ブロッサムが私の疑問に答える様に、自身の脇腹と裏腿、左肩を示した。服を捲ってその確認すると、なるほど、ほとんど治りかけだがそれなりに大きな傷痕ができている。
「看病してくれたんだな。すまない、ありがとう」
「ハクヒに頼まれたからよ」
彼女は僅かに頬を赤く染めながら部屋を出ていく。ラドンが彼女の肩の上で手招きしていたので、私も薬を一気に飲み干してからついていくことにする。
苦い、水分を補給したはずなのに、口の中の水分を全て咽の奥に持っていかれた感覚がする。私はこっそりとむせた。
彼女達と家の玄関を出る。出てすぐに一頭の天馬が目に入った。天馬の毛はあまりに白く、それ故に頭上に広がる桜の花の色を反射して薄く桃色に染まっている。優しいが濃厚な桜の香りが鼻を刺激した。
天馬が私に駆け寄り、世話しなく鼻先を私の腹に押し付けたかと思うと、やがて安心したように大人しくなった。

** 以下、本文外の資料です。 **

import Summits.HodgeConjecture.HodgeConjecture.Theorems.R90S6GLCosetLatticeDict    -- W7-f (i): `latt_eq_latt_iff_mem_glInt`, `isLattice_latt`, `exists_eq_latt_of_isLattice`
import HarnessLib

/-!
# R90 · S6 «Ch. 14.1–14.5 stable TF» — WAVE 7 card W7-f (iii): THE EQUIVARIANT BIJECTION `GL_N(K) ∕ GL_N(𝒪) ≃ {𝒪-lattices of K^N}`, `gK ↦ g·𝒪^N`
# (`Theorems/R90S6GLCosetLattice.lean`)

Cell `hodgecm-mathlib`, crux H413 (`stmt-HodgeConjecture-24833`), route `HCCMUnconditional`; programme R90-TF, section S6 (base `R90-C14`, dealer R90-C14-plan (g2)),
seat R90-C14-p10 (g0); card **W7-f** `glCoset_equiv_lattice` (menu `R90/R90-szE1.1/g3/CLOSURE-E1.1.md` §3, DAG row E1.4.3.1.1).  Lane `--kind definition --supports
stmt-HodgeConjecture-24833` (helper: TWO DEFINITIONS — the bijections, which the card names — with their laws; no instance, no notation, no named fact, no `sorry`).
Imports: ★ `Theorems.R90S6GLCosetLatticeDict` (W7-f (i), the theorems this packages) + HarnessLib; no `Cruxes` import.

THE MATHEMATICS (Serre, *Trees* II.1.1; Macdonald V §2 «`G ∕ K` may be identified with the set of lattices in `V`», `x ↦ Lx`).  By W7-f (i): `g·𝒪^N = g′·𝒪^N ⟺
g⁻¹g′ ∈ GL_N(𝒪)` (`latt_eq_latt_iff_mem_glInt`), so `gK ↦ latt g` is a well-defined injection of `GL_N(K) ⧸ glInt N K` into the `𝒪`-submodules of `K^N`; its image is
the set of FRAMED lattices `{latt g}` — which, for `𝒪` a principal ideal ring (a DVR, e.g. `K = L_w`), is exactly Mathlib's `Submodule.IsLattice` submodules
(`exists_eq_latt_iff_isLattice`).  This file packages the two bijections as `Equiv`s and records their defining law and `GL_N(K)`-equivariance
(`γ • gK ↦ γ·(g·𝒪^N) = mapGL γ (latt g)`, Mathlib's `MulAction` on `G ⧸ K` vs ★ T1a's `mapGL`):
* §1 **`glCosetEquivLatt : GL (Fin N) K ⧸ glInt N K ≃ {M // ∃ g, M = latt g}`**, `glCosetEquivLatt_apply_coe` (value on `gK` is `latt g`), `glCosetEquivLatt_smul`
  (equivariance), `glCosetEquivLatt_symm_apply_latt` (the inverse sends `latt g` to `gK`);
* §2 **`glCosetEquivIsLattice : GL (Fin N) K ⧸ glInt N K ≃ {M // M.IsLattice K}`** (`𝒪` principal), `glCosetEquivIsLattice_apply_coe`, `glCosetEquivIsLattice_smul`.
WHY ON PATH: E1.4.3.1 (vertex model of `GL₃(L_w) ∕ K_E`, twisted polarity `P_δ` on lattices) and E1.4.4.2.2 count `K_E`-cosets in a double coset as lattices in a given
relative position (`R90S6GLCosetInvariants`); an `Equiv` is what turns `Set.ncard` ∕ `Finset.sum` over `G ⧸ K` into sums over lattices.
HONEST LABEL: packaging of W7-f (i); proves no printed global statement, discharges no citation; count-neutral helper until E1.4.3.1 ∕ E1.4.4.2.2 consume it.
HC_CM is proved only modulo the 7 printed citations (2 remaining named inputs: hLiu418 = stmt-HodgeConjecture-24832, h413 = stmt-HodgeConjecture-24833) until rung 0 closes.

## References
* [Serre1980Trees] J.-P. Serre, *Trees* (1980), Ch. II §1.1 (`GL(V) ∕ GL(L)` = lattices; the action on lattices).
* [Macdonald1995] I. G. Macdonald, *Symmetric Functions and Hall Polynomials*, 2nd ed. (1995), Ch. V §2 (PDF p. 246: «`G ∕ K` may be identified with the set of
  lattices in `V`»).
-/
set_option autoImplicit false
-- the mandated namespace repeats the single-problem summit's segment (`HodgeConjecture.HodgeConjecture`)
set_option linter.dupNamespace false

noncomputable section

open scoped Valued WithZero Matrix MatrixGroups
open Literature.NumberTheory.Automorphic Literature.NumberTheory.Automorphic.HermitianLattice Literature.NumberTheory.Automorphic.UnitaryLatticeTree

namespace Summit.HodgeConjecture.HodgeConjecture.R90.S6

variable {K : Type*} [Field K] [Valued K ℤᵐ⁰] [ValuativeRel K] [(Valued.v : Valuation K ℤᵐ⁰).Compatible] {N : ℕ}

/-! ## §1 `GL_N(K) ∕ GL_N(𝒪) ≃` framed lattices `{g·𝒪^N}` -/

/-- **`GL_N(K) ∕ GL_N(𝒪) ≃ {g·𝒪^N : g ∈ GL_N(K)}`, `gK ↦ g·𝒪^N`** — well defined and injective by W7-f (i) `latt_eq_latt_iff_mem_glInt` (`g·𝒪^N = g′·𝒪^N ⟺ g⁻¹g′ ∈
GL_N(𝒪)`), surjective by construction of the target; the inverse picks any frame of the lattice. [cite: Serre1980Trees, II.1.1] [cite: Macdonald1995, Ch. V §2 (PDF p. 246)] -/
def glCosetEquivLatt :
    GL (Fin N) K ⧸ glInt N K ≃ {M : Submodule 𝒪[K] (Fin N → K) // ∃ g : GL (Fin N) K, M = latt (g : Matrix (Fin N) (Fin N) K)} where
  toFun q := Quotient.liftOn' q (fun g => ⟨latt (g : Matrix (Fin N) (Fin N) K), g, rfl⟩)
    (fun g g' h => Subtype.ext ((latt_eq_latt_iff_mem_glInt g g').2 (QuotientGroup.leftRel_apply.1 h)))
  invFun M := (M.2.choose : GL (Fin N) K ⧸ glInt N K)
  left_inv q := Quotient.inductionOn' q fun g => by
    have h := (⟨latt (g : Matrix (Fin N) (Fin N) K), g, rfl⟩ :
      {M : Submodule 𝒪[K] (Fin N → K) // ∃ g : GL (Fin N) K, M = latt (g : Matrix (Fin N) (Fin N) K)}).2.choose_spec
    exact ((latt_eq_latt_iff_quotient_eq _ _).1 h).symm
  right_inv M := by
    apply Subtype.ext
    change latt ((M.2.choose : GL (Fin N) K) : Matrix (Fin N) (Fin N) K) = M.1
    exact M.2.choose_spec.symm

/-- The defining law: **`glCosetEquivLatt (gK) = g·𝒪^N`**. [cite: Serre1980Trees, II.1.1] -/
theorem glCosetEquivLatt_apply_coe (g : GL (Fin N) K) :
    ((glCosetEquivLatt (g : GL (Fin N) K ⧸ glInt N K) : {M : Submodule 𝒪[K] (Fin N → K) // ∃ g : GL (Fin N) K, M = latt (g : Matrix (Fin N) (Fin N) K)}) :
        Submodule 𝒪[K] (Fin N → K)) = latt (g : Matrix (Fin N) (Fin N) K) :=
  rfl

/-- The inverse law: **`glCosetEquivLatt⁻¹ (g·𝒪^N) = gK`**. [cite: Serre1980Trees, II.1.1] -/
theorem glCosetEquivLatt_symm_apply_latt (g : GL (Fin N) K) :
    glCosetEquivLatt.symm ⟨latt (g : Matrix (Fin N) (Fin N) K), g, rfl⟩ = (g : GL (Fin N) K ⧸ glInt N K) := by
  rw [Equiv.symm_apply_eq]
  exact Subtype.ext (glCosetEquivLatt_apply_coe g).symm

/-- **`GL_N(K)`-EQUIVARIANCE: `glCosetEquivLatt (γ • q) = γ · glCosetEquivLatt q`** (Mathlib's left action `γ • gK = (γg)K` on `G ⧸ K` versus ★ T1a's `mapGL γ` on lattices,
★ `mapGL_latt`). [cite: Serre1980Trees, II.1.1] -/
theorem glCosetEquivLatt_smul (γ : GL (Fin N) K) (q : GL (Fin N) K ⧸ glInt N K) :
    ((glCosetEquivLatt (γ • q) : {M : Submodule 𝒪[K] (Fin N → K) // ∃ g : GL (Fin N) K, M = latt (g : Matrix (Fin N) (Fin N) K)}) : Submodule 𝒪[K] (Fin N → K)) =
      mapGL γ ((glCosetEquivLatt q : {M : Submodule 𝒪[K] (Fin N → K) // ∃ g : GL (Fin N) K, M = latt (g : Matrix (Fin N) (Fin N) K)}) :
        Submodule 𝒪[K] (Fin N → K)) := by
  induction q using QuotientGroup.induction_on with
  | H g => rw [MulAction.Quotient.smul_coe, smul_eq_mul, glCosetEquivLatt_apply_coe, glCosetEquivLatt_apply_coe, mapGL_latt]

/-! ## §2 `GL_N(K) ∕ GL_N(𝒪) ≃` Mathlib's `𝒪`-lattices (`𝒪` principal) -/

/-- **`GL_N(K) ∕ GL_N(𝒪) ≃ {𝒪-lattices of K^N}`, `gK ↦ g·𝒪^N`**, onto Mathlib's intrinsic `Submodule.IsLattice` (finitely generated `𝒪`-submodules spanning `K^N`), for
`𝒪 = 𝒪[K]` a principal ideal ring (a DVR, e.g. `K = L_w`): `glCosetEquivLatt` followed by W7-f (i) `exists_eq_latt_iff_isLattice`.  This is the card's
`glCoset_equiv_lattice`. [cite: Macdonald1995, Ch. V §2 (PDF p. 246)] [cite: Serre1980Trees, II.1.1] -/
def glCosetEquivIsLattice [IsPrincipalIdealRing 𝒪[K]] :
    GL (Fin N) K ⧸ glInt N K ≃ {M : Submodule 𝒪[K] (Fin N → K) // M.IsLattice K} :=
  glCosetEquivLatt.trans (Equiv.subtypeEquivRight fun M => exists_eq_latt_iff_isLattice M)

/-- The defining law: **`glCosetEquivIsLattice (gK) = g·𝒪^N`**. [cite: Serre1980Trees, II.1.1] -/
theorem glCosetEquivIsLattice_apply_coe [IsPrincipalIdealRing 𝒪[K]] (g : GL (Fin N) K) :
    ((glCosetEquivIsLattice (g : GL (Fin N) K ⧸ glInt N K) : {M : Submodule 𝒪[K] (Fin N → K) // M.IsLattice K}) : Submodule 𝒪[K] (Fin N → K)) =
      latt (g : Matrix (Fin N) (Fin N) K) :=
  rfl

/-- **`GL_N(K)`-equivariance of `glCosetEquivIsLattice`**: `glCosetEquivIsLattice (γ • q) = γ · glCosetEquivIsLattice q`. [cite: Serre1980Trees, II.1.1] -/
theorem glCosetEquivIsLattice_smul [IsPrincipalIdealRing 𝒪[K]] (γ : GL (Fin N) K) (q : GL (Fin N) K ⧸ glInt N K) :
    ((glCosetEquivIsLattice (γ • q) : {M : Submodule 𝒪[K] (Fin N → K) // M.IsLattice K}) : Submodule 𝒪[K] (Fin N → K)) =
      mapGL γ ((glCosetEquivIsLattice q : {M : Submodule 𝒪[K] (Fin N → K) // M.IsLattice K}) : Submodule 𝒪[K] (Fin N → K)) := by
  induction q using QuotientGroup.induction_on with
  | H g => rw [MulAction.Quotient.smul_coe, smul_eq_mul, glCosetEquivIsLattice_apply_coe, glCosetEquivIsLattice_apply_coe, mapGL_latt]

end Summit.HodgeConjecture.HodgeConjecture.R90.S6

end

彼がハクヒなのだろうと分かったが、どうしても彼の姿を自分の記憶の中から見つけられないことがとても申し訳ない。
「すまない、僕はお前が思い出せない……」
そっと天馬の顔を持ち上げ謝罪する。
天馬は私の言葉を理解しようだ、一瞬憂いを込めた瞳を私に向けると、再び私の腹に顔を埋めた。
「――貴方、ハクヒと念話できないの?」
心底意外そうにブロッサムが言った。
「念話とは何だろうか?」
「魔法に関する記憶もなくなってるのね……」
ブロッサムは面倒臭そうに肩を落とすと、ハクヒに顔を向けた。ブロッサムとハクヒは互いに口は開いていないが、会話するように暫し顔を見合わせる。

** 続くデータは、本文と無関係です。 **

import Literature.MathematicalPhysics.QuantumFieldTheory.Balaban1983to89.FlowStep

/-!
# CRIT-1 g31 — CUT-1 follow-up on lens-2 v3.9 §15 («flat stub grammar»): the load-bearing readout stub is
# IMPLIED BY THE TARGET BOX at junk constants (A' = 0, σ₁ = β′ + B); row e flat is implied by mere boundedness (ρ = 0).

Critic's kernel (refuter-ym-nodeO-crit-1-g31-0, NODE O cover cell, 2026-08-30).  §1 copies lens-2's v3.9 definitions
`StepContractionFlat`, `ReadoutFlat`, `Cap` VERBATIM (file `nodeO-cover/LENS-2-Sketch-v3.lean` sha16 16947b59001c8a0c, :142, :1109, :1113;
author planner-ymgap-nodeO-lens-2-g0-0); §2 proves the two junk implications.  Consequence: in `record13SepCoPHInhabited_of_lineRows`
(:1184) the stub `hr` (constants `A' σ₁ a₀'` existential AFTER the radius, only `0 ≤ ·` required) is the conclusion's β-box REWORDED WITH
SLACK (given `Cap`), and `he`∕`hb` then carry no load — №404 (a) fails for the grammar AS TYPED.  Nothing of Bałaban is asserted.
-/

namespace Summit.QuantumFields.YangMills.Cruxes.Record13SepCoPHInhabited.Crit1Cut1Lens2FlatJunk

open Literature.MathematicalPhysics.QuantumFieldTheory.Balaban1983to89.FlowStep

/-! ## §1  lens-2 v3.9 definitions, verbatim -/

abbrev HSize : Type := (k : ℕ) → (Fin (k + 1) → ℝ) → ℝ

def Cap (b : ℕ → ℝ) (B : ℝ) : Prop := ∀ k, |b k| ≤ B

def StepContractionFlat (γbar : ℝ) (e : HSize) (ρ σ₀ b₁ : ℝ) : Prop :=
  ∀ (k : ℕ) (v : Fin (k + 2) → ℝ), v ∈ Box γbar (k + 1) → e (k + 1) v ≤ ρ * e k (Fin.init v) + σ₀ + v (Fin.last (k + 1)) * b₁

def ReadoutFlat (γbar : ℝ) (β : HBeta) (b : ℕ → ℝ) (e : HSize) (A' σ₁ a₀ : ℝ) : Prop :=
  (∀ v : Fin 1 → ℝ, v ∈ Box γbar 0 → |β 0 v - b 0| ≤ σ₁ + v 0 * a₀) ∧
    ∀ (k : ℕ) (v : Fin (k + 2) → ℝ), v ∈ Box γbar (k + 1) →
      |β (k + 1) v - b (k + 1)| ≤ A' * e k (Fin.init v) + σ₁ + v (Fin.last (k + 1)) * a₀

/-! ## §2  The junk implications -/

/-- **THE READOUT STUB IS THE BOX REWORDED (given the cap):** if `β` is boxed by `β′` on the `γ`-boxes and `|b k| ≤ B`, then
`ReadoutFlat γ β b e A' σ₁ a₀` holds with the junk constants `A' = 0`, `σ₁ = β′ + B`, `a₀ = 0` — for EVERY size functional `e`. -/
theorem readoutFlat_of_absBox {γ β' B : ℝ} {β : HBeta} {b : ℕ → ℝ} (e : HSize)
    (hlo : BetaLowerH (-β') γ β) (hup : BetaUpperH β' γ β) (hcap : Cap b B) :
    ReadoutFlat γ β b e 0 (β' + B) 0 := by
  have key : ∀ (k : ℕ) (v : Fin (k + 1) → ℝ), v ∈ Box γ k → |β k v - b k| ≤ β' + B := by
    intro k v hv
    have h1 : |β k v| ≤ β' := abs_le.mpr ⟨hlo k v hv, hup k v hv⟩
    calc |β k v - b k| ≤ |β k v| + |b k| := abs_sub _ _
      _ ≤ β' + B := add_le_add h1 (hcap k)
  refine ⟨fun v hv => ?_, fun k v hv => ?_⟩
  · simpa using key 0 v hv
  · simpa using key (k + 1) v hv

/-- So the existential form used by the line's stub `hr` (`∃ A' σ₁ a₀', 0 ≤ A' ∧ 0 ≤ σ₁ ∧ 0 ≤ a₀' ∧ ReadoutFlat …`) follows from the box
and the cap alone (`β′, B ≥ 0` for the sign conditions). -/
theorem exists_readoutFlat_of_absBox {γ β' B : ℝ} {β : HBeta} {b : ℕ → ℝ} (e : HSize) (hβ' : 0 ≤ β') (hB : 0 ≤ B)
    (hlo : BetaLowerH (-β') γ β) (hup : BetaUpperH β' γ β) (hcap : Cap b B) :
    ∃ A' σ₁ a₀' : ℝ, 0 ≤ A' ∧ 0 ≤ σ₁ ∧ 0 ≤ a₀' ∧ ReadoutFlat γ β b e A' σ₁ a₀' :=
  ⟨0, β' + B, 0, le_rfl, add_nonneg hβ' hB, le_rfl, readoutFlat_of_absBox e hlo hup hcap⟩

/-- **ROW e FLAT IS MERE BOUNDEDNESS:** a size functional bounded by `S ≥ 0` on the boxes satisfies `StepContractionFlat` with the junk
rate `ρ = 0` (so the Engine-C rate ρ̂ has no purchase on the stub as typed). -/
theorem stepContractionFlat_of_bounded {γ S : ℝ} {e : HSize}
    (hS : ∀ (k : ℕ) (v : Fin (k + 2) → ℝ), v ∈ Box γ (k + 1) → e (k + 1) v ≤ S) :
    StepContractionFlat γ e 0 S 0 := by
  intro k v hv
  simpa using hS k v hv

/-- Conversely the flat row forces nothing beyond a bound growing at most linearly in nothing: with `ρ = 0` it IS the bound. -/
theorem bounded_of_stepContractionFlat_zero {γ S : ℝ} {e : HSize} (h : StepContractionFlat γ e 0 S 0) :
    ∀ (k : ℕ) (v : Fin (k + 2) → ℝ), v ∈ Box γ (k + 1) → e (k + 1) v ≤ S := by
  intro k v hv
  simpa using h k v hv

end Summit.QuantumFields.YangMills.Cruxes.Record13SepCoPHInhabited.Crit1Cut1Lens2FlatJunk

「――なんだ、そもそもハクヒとは話せてなかったのね。外の人は魔力があっても聖獣と話せないなんて、勿体ないわ」
「聖獣と話せるものなのか?」
「もちろん。ちょっとコツがいるけどね」
「教えてくれ!」
私の食いつきに彼女があからさまに退いたのが分かった。私は気にせず続ける。
「ハクヒに色々と訊きたいんだ。君を通じて話すより、直接訊いた方が早いだろ?」
ブロッサムは少し考えてから頷いた。
「……それもそうね。それに彼、貴方について何も教えてくれないの。『私からは言えない』って」
そうしてハクヒに微笑む。
「あと、主人と直接話せる方がハクヒも嬉しいか」
ハクヒは肯定するように嘶き、前肢で地を掻いた。
そうして私の念話の特訓は始まった――といっても、特訓は二時間程で終わった。聖獣の声は風の囁きのように繊細で、ブロッサムに意識するように言われてやっと気がつくことが出来た。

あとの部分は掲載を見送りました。